◆ **Problem statement**
Nothing outside the range is wanted. Repeat exactly the lines below from the one with "fin_cases j <;> rfl" through the one with "two-rebit matrices is".

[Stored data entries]

==================================================

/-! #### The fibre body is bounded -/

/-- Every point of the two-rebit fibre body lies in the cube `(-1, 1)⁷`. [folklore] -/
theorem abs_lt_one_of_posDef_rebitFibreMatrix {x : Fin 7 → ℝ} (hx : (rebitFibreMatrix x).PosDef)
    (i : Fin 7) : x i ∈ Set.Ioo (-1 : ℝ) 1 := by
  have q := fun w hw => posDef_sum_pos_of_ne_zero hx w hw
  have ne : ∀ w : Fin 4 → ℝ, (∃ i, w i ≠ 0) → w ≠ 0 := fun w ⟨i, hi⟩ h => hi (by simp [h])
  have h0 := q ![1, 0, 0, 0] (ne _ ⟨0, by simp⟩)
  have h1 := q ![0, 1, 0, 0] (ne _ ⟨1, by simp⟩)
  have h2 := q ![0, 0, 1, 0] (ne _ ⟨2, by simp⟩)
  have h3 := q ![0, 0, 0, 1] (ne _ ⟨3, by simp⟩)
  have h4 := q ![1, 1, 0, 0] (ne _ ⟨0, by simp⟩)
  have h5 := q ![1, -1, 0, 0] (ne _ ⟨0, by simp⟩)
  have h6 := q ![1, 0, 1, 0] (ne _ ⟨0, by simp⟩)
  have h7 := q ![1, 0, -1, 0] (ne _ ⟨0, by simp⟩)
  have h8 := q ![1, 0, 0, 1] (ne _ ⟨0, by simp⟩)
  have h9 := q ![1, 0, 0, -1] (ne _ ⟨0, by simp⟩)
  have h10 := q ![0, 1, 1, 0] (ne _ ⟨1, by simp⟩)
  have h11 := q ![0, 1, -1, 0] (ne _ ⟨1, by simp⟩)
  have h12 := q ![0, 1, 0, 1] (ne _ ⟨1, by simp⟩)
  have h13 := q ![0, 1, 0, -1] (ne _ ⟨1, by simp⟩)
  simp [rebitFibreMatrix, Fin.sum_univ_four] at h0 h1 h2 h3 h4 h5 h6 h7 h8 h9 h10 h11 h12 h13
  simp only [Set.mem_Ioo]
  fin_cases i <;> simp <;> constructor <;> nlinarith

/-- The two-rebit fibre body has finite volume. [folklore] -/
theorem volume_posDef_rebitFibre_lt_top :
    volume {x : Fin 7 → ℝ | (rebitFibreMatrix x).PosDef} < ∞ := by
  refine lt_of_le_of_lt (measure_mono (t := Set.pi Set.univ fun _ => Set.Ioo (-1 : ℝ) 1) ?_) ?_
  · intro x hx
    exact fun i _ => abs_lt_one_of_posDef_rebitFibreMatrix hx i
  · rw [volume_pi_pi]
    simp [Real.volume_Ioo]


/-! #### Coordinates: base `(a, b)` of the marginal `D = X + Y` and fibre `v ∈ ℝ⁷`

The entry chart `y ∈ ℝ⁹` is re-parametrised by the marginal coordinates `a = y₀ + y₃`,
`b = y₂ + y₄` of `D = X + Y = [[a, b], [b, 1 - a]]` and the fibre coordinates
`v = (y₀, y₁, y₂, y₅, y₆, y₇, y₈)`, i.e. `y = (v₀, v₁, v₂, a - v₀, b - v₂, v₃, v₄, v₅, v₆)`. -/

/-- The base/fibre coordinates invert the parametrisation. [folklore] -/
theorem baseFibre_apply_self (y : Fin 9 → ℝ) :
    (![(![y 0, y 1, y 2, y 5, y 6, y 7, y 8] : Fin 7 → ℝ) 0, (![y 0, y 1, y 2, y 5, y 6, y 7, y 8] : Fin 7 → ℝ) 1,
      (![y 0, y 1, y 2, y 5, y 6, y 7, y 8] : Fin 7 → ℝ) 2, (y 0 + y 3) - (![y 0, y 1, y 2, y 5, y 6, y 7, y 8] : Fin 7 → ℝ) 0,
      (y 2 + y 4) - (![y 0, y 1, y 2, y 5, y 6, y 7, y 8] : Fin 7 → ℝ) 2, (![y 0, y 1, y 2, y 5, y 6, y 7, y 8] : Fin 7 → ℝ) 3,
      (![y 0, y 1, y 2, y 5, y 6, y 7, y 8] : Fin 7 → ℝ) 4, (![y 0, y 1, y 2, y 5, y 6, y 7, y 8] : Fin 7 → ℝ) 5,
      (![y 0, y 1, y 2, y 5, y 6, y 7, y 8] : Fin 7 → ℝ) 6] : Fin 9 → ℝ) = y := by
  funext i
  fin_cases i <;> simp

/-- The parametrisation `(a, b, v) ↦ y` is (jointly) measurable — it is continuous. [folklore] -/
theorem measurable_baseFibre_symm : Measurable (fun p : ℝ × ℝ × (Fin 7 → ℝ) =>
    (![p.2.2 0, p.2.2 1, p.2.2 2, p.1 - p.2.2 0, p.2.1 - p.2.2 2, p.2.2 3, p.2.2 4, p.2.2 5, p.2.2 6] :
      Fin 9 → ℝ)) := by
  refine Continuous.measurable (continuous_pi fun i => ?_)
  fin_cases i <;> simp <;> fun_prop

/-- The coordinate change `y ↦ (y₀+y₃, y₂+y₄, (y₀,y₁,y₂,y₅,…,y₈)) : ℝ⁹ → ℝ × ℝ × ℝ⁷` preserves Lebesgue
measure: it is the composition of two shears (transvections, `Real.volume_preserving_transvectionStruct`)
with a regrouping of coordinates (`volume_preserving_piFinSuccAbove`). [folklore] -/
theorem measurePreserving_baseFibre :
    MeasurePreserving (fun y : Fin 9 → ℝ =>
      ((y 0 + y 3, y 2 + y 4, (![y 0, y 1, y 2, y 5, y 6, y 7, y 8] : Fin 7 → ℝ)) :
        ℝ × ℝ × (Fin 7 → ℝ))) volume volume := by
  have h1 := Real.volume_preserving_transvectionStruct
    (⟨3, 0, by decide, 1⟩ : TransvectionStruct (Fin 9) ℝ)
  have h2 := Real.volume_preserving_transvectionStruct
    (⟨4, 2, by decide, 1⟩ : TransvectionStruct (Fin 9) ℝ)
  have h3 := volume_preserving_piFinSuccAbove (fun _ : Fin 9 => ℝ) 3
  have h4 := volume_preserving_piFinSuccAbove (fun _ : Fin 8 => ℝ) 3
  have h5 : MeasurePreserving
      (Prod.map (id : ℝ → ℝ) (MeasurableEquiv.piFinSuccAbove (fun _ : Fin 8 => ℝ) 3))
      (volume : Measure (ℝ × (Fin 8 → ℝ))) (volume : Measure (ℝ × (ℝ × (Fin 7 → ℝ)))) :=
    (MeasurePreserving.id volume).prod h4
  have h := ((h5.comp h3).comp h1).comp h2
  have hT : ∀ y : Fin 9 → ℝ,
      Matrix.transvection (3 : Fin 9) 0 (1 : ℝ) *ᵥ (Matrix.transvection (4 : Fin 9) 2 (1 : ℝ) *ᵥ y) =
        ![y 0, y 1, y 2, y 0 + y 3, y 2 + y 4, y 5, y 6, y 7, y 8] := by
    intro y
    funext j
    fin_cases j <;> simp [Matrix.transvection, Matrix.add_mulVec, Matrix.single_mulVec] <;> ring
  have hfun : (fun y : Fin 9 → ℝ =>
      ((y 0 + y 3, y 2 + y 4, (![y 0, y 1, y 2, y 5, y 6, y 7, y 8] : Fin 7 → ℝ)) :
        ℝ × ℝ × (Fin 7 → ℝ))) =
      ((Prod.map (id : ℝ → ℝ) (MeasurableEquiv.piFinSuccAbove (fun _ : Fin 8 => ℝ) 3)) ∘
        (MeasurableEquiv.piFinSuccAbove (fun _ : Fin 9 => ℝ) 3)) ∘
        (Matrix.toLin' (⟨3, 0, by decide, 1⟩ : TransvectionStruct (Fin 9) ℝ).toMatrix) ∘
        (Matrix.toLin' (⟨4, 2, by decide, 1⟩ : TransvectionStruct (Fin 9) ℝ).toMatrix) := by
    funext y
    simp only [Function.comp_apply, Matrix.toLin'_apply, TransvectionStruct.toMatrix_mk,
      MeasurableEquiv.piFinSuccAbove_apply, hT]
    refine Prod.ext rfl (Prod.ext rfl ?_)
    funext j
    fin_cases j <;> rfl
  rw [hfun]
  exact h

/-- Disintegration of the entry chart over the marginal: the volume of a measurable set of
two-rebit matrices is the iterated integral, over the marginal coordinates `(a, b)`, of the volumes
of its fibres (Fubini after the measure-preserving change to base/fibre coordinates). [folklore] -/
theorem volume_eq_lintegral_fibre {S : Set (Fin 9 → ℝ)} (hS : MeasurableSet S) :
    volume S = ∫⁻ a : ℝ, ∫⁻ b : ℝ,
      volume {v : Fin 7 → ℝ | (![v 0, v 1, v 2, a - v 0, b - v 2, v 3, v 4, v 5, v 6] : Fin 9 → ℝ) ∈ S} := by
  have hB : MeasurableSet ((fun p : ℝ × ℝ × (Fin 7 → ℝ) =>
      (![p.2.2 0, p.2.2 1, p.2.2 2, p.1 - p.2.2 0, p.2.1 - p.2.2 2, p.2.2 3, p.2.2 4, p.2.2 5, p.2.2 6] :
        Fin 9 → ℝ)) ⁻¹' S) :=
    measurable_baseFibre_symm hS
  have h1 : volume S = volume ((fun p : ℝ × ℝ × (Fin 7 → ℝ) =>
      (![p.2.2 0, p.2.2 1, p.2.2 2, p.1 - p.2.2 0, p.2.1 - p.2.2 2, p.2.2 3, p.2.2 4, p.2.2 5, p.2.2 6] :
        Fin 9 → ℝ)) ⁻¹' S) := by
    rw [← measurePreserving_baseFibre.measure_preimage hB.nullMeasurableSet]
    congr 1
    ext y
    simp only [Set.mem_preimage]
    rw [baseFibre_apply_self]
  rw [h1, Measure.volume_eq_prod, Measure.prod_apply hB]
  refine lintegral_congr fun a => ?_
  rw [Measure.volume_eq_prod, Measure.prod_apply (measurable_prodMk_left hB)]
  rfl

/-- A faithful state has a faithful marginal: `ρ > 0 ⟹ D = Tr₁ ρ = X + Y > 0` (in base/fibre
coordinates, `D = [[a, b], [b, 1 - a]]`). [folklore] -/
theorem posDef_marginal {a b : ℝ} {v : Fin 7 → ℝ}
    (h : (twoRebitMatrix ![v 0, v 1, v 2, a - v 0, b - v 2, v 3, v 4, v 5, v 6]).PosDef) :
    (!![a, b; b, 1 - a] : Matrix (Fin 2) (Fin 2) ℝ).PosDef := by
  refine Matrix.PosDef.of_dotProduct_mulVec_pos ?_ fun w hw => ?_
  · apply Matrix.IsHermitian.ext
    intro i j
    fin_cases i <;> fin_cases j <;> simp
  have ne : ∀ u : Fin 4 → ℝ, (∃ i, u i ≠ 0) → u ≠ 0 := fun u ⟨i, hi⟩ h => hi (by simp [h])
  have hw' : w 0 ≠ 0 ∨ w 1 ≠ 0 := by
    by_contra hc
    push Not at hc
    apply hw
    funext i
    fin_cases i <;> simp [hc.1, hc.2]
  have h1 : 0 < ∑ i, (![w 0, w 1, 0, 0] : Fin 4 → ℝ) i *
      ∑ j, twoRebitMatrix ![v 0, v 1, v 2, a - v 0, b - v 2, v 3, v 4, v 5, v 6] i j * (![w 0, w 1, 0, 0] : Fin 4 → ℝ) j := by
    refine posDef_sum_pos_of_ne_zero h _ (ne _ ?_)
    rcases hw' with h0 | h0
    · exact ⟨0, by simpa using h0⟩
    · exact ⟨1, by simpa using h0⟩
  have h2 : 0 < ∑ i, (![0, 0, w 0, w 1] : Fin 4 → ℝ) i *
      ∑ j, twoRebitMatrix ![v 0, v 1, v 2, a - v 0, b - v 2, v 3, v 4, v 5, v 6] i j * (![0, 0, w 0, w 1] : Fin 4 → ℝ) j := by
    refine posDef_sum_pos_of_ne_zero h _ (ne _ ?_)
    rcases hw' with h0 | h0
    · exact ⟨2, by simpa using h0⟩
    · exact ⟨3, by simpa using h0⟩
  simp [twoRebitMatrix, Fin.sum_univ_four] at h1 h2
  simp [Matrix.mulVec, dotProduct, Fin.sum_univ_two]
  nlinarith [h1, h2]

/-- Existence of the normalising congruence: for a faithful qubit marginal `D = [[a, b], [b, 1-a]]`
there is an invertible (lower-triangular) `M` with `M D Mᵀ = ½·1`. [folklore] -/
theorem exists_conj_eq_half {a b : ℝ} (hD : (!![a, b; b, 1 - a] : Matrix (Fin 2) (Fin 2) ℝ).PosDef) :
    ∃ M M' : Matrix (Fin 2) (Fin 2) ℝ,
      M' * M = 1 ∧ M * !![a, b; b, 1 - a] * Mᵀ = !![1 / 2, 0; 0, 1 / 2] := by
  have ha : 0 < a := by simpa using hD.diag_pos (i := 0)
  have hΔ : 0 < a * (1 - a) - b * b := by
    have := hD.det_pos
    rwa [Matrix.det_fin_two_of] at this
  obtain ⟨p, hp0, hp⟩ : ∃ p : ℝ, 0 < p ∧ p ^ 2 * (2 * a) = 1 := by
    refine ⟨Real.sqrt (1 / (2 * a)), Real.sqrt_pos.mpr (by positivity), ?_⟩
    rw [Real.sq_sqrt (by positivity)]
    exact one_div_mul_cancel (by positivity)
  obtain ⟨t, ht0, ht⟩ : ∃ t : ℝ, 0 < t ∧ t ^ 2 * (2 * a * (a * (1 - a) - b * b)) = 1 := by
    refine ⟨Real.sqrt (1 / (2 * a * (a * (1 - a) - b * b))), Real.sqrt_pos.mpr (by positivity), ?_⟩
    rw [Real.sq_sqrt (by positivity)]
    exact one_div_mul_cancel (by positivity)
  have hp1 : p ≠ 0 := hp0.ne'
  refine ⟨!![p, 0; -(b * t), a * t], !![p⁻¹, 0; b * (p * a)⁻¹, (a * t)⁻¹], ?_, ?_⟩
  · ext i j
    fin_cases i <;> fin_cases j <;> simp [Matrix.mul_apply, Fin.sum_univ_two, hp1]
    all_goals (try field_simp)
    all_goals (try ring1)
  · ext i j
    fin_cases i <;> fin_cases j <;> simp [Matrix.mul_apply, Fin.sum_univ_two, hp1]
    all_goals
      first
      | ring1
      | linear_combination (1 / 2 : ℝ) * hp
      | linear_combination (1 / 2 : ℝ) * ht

==================================================

◆ **Result for this exercise**
    fin_cases j <;> rfl
  rw [hfun]
  exact h

/-- Disintegration of the entry chart over the marginal: the volume of a measurable set of
two-rebit matrices is the iterated integral, over the marginal coordinates `(a, b)`, of the volumes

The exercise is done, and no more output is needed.